What is needed
Beginning with the line that contains "have h := hsq.mul_mul_conjTranspose_same S" in the material below, print each line exactly until the line that contains "B).PosSemidef := by" has been printed, then stop.

Data
----------------------------------------
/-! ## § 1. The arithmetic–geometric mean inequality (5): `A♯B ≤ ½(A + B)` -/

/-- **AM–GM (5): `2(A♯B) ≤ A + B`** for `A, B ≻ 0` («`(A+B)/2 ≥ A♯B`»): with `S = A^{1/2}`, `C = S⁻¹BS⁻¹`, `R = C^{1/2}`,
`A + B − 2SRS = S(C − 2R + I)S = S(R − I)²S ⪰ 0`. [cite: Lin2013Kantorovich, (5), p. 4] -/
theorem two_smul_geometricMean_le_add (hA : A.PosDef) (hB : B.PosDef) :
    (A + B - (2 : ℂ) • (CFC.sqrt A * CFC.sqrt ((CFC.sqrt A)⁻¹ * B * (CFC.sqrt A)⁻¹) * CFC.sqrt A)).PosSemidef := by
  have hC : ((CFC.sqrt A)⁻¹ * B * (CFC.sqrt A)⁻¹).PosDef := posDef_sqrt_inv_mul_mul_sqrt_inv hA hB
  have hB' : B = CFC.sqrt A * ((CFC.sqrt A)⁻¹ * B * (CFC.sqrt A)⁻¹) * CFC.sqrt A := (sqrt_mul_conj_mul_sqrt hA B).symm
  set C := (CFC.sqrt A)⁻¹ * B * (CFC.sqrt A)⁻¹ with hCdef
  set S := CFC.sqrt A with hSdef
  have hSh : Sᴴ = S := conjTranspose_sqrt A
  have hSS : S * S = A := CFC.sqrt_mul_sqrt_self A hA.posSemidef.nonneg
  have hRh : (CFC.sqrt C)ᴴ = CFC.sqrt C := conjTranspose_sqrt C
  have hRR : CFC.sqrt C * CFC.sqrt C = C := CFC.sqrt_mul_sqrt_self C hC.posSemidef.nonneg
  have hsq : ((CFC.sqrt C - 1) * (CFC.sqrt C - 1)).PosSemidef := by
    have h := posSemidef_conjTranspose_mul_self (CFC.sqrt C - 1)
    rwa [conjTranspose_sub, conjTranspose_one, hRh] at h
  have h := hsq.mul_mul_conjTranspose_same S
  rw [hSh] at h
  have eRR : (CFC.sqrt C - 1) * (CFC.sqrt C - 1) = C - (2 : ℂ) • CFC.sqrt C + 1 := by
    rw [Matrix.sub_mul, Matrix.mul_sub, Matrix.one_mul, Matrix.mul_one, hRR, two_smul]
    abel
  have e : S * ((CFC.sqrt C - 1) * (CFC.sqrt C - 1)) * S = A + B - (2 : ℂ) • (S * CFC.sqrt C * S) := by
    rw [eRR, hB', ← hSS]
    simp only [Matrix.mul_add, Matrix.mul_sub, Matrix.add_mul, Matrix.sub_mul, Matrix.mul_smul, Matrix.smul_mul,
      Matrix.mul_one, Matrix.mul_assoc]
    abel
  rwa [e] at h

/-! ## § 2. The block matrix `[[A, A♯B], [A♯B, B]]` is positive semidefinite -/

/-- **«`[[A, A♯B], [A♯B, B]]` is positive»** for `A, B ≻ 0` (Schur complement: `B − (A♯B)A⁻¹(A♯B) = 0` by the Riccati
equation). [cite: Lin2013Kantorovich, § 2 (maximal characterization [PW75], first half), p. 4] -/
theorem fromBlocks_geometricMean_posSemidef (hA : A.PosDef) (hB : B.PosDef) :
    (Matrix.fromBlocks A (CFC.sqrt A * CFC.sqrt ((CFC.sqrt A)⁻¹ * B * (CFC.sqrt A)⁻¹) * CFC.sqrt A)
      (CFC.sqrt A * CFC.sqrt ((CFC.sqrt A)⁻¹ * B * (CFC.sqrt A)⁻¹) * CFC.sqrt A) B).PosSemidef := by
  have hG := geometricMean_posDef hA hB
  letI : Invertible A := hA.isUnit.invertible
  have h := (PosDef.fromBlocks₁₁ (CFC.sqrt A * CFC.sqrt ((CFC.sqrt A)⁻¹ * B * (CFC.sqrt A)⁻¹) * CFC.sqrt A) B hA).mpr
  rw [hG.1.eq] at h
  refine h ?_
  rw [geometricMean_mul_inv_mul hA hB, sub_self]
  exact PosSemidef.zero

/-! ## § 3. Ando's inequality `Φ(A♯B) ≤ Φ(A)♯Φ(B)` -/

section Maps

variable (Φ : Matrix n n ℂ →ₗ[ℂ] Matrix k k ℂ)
----------------------------------------
Result of the exercise
  have h := hsq.mul_mul_conjTranspose_same S
  rw [hSh] at h
  have eRR : (CFC.sqrt C - 1) * (CFC.sqrt C - 1) = C - (2 : ℂ) • CFC.sqrt C + 1 := by
    rw [Matrix.sub_mul, Matrix.mul_sub, Matrix.one_mul, Matrix.mul_one, hRR, two_smul]
    abel
  have e : S * ((CFC.sqrt C - 1) * (CFC.sqrt C - 1)) * S = A + B - (2 : ℂ) • (S * CFC.sqrt C * S) := by
    rw [eRR, hB', ← hSS]
    simp only [Matrix.mul_add, Matrix.mul_sub, Matrix.add_mul, Matrix.sub_mul, Matrix.mul_smul, Matrix.smul_mul,
      Matrix.mul_one, Matrix.mul_assoc]
    abel
  rwa [e] at h

/-! ## § 2. The block matrix `[[A, A♯B], [A♯B, B]]` is positive semidefinite -/

/-- **«`[[A, A♯B], [A♯B, B]]` is positive»** for `A, B ≻ 0` (Schur complement: `B − (A♯B)A⁻¹(A♯B) = 0` by the Riccati
equation). [cite: Lin2013Kantorovich, § 2 (maximal characterization [PW75], first half), p. 4] -/
theorem fromBlocks_geometricMean_posSemidef (hA : A.PosDef) (hB : B.PosDef) :
    (Matrix.fromBlocks A (CFC.sqrt A * CFC.sqrt ((CFC.sqrt A)⁻¹ * B * (CFC.sqrt A)⁻¹) * CFC.sqrt A)
      (CFC.sqrt A * CFC.sqrt ((CFC.sqrt A)⁻¹ * B * (CFC.sqrt A)⁻¹) * CFC.sqrt A) B).PosSemidef := by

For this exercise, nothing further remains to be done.